◆ **Data records**
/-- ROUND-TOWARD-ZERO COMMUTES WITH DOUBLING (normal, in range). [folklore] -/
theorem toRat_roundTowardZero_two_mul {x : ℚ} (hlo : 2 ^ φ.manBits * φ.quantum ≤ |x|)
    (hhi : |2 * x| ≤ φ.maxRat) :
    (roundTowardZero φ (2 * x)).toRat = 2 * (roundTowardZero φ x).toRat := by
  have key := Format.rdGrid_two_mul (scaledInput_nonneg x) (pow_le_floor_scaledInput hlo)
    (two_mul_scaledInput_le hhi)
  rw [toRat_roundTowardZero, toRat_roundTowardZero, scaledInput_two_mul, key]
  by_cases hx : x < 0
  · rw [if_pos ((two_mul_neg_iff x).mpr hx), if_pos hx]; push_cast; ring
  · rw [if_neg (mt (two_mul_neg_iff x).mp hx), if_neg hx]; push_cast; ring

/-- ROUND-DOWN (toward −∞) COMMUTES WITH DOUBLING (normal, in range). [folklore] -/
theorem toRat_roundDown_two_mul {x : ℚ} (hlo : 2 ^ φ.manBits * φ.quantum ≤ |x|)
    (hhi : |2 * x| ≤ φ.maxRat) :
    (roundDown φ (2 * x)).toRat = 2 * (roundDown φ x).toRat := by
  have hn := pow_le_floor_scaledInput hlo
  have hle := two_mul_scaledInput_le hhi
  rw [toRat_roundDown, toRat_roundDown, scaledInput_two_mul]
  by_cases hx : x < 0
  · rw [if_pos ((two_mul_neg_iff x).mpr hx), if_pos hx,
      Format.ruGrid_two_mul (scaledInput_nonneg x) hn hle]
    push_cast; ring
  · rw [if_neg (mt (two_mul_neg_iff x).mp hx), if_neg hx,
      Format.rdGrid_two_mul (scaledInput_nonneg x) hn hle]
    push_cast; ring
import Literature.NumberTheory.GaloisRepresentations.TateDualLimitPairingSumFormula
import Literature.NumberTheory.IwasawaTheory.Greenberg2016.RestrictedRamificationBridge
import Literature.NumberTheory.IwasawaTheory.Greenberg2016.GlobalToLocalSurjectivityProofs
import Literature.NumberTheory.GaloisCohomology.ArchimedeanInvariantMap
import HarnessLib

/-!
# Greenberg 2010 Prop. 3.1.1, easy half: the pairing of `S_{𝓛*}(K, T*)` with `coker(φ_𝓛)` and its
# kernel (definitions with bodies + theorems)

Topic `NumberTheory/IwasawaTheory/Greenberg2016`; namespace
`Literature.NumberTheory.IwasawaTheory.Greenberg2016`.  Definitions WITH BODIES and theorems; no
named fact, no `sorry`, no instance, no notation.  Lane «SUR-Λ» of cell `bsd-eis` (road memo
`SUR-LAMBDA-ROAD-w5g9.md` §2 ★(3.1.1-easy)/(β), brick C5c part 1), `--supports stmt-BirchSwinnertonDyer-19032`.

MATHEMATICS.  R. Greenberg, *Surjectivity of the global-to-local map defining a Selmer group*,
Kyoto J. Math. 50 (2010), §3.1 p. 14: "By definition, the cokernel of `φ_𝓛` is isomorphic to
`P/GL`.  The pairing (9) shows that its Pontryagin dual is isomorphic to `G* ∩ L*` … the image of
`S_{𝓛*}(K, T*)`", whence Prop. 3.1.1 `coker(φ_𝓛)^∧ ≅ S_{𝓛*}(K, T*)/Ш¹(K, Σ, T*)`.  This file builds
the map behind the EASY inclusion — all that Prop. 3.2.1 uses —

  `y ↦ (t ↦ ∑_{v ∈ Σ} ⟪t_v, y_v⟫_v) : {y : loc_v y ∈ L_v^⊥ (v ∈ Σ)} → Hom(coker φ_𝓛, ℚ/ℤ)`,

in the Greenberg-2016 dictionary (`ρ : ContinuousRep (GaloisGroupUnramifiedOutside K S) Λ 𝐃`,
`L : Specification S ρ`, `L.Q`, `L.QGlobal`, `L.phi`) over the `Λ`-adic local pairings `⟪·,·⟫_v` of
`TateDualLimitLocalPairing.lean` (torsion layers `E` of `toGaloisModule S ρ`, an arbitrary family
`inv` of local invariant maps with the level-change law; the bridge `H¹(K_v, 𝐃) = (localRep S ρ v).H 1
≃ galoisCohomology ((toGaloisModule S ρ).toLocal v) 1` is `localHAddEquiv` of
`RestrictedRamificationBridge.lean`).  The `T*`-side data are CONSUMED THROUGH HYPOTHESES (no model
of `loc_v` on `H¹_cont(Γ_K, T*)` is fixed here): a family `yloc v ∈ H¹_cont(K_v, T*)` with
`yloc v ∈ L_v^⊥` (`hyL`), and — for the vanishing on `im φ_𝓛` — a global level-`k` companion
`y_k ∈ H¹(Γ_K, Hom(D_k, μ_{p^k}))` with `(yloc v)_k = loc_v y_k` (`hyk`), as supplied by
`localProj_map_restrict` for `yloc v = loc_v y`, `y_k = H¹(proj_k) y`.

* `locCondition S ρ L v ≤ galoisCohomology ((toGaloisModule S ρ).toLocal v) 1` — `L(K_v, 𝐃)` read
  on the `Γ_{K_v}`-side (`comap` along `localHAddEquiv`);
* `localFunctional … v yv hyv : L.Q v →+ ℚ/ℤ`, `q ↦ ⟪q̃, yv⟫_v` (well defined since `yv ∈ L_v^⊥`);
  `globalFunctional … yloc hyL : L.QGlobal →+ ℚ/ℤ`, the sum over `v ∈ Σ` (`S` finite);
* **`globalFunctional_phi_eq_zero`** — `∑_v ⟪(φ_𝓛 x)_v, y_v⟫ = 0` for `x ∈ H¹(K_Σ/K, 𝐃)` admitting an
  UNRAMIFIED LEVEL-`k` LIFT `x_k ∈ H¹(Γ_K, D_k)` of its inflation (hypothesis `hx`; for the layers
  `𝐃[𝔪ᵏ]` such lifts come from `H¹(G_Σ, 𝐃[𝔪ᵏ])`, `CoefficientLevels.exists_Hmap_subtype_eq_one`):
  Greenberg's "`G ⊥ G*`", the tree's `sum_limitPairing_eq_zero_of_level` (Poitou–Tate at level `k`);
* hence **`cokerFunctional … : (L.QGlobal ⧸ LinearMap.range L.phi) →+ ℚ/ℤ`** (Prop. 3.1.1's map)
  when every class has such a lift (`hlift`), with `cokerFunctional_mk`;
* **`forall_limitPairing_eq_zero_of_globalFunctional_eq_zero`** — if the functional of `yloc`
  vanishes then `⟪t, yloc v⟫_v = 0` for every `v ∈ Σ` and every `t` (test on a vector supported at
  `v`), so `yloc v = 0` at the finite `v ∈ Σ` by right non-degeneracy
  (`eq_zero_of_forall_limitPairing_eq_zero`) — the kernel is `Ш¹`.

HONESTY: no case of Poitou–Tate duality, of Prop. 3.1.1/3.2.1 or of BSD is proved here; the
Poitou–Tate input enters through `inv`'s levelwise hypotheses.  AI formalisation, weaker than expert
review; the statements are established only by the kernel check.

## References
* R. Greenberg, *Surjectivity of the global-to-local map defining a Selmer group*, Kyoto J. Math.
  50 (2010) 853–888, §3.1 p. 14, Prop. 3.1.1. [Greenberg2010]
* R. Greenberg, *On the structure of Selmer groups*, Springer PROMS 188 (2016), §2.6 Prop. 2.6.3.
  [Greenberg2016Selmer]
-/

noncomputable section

◆ **Task brief**
Wherever the string "that" appears in the entries above, return the line it appears on.

◆ **Output for this task**
`P/GL`.  The pairing (9) shows that its Pontryagin dual is isomorphic to `G* ∩ L*` … the image of
the map behind the EASY inclusion — all that Prop. 3.2.1 uses —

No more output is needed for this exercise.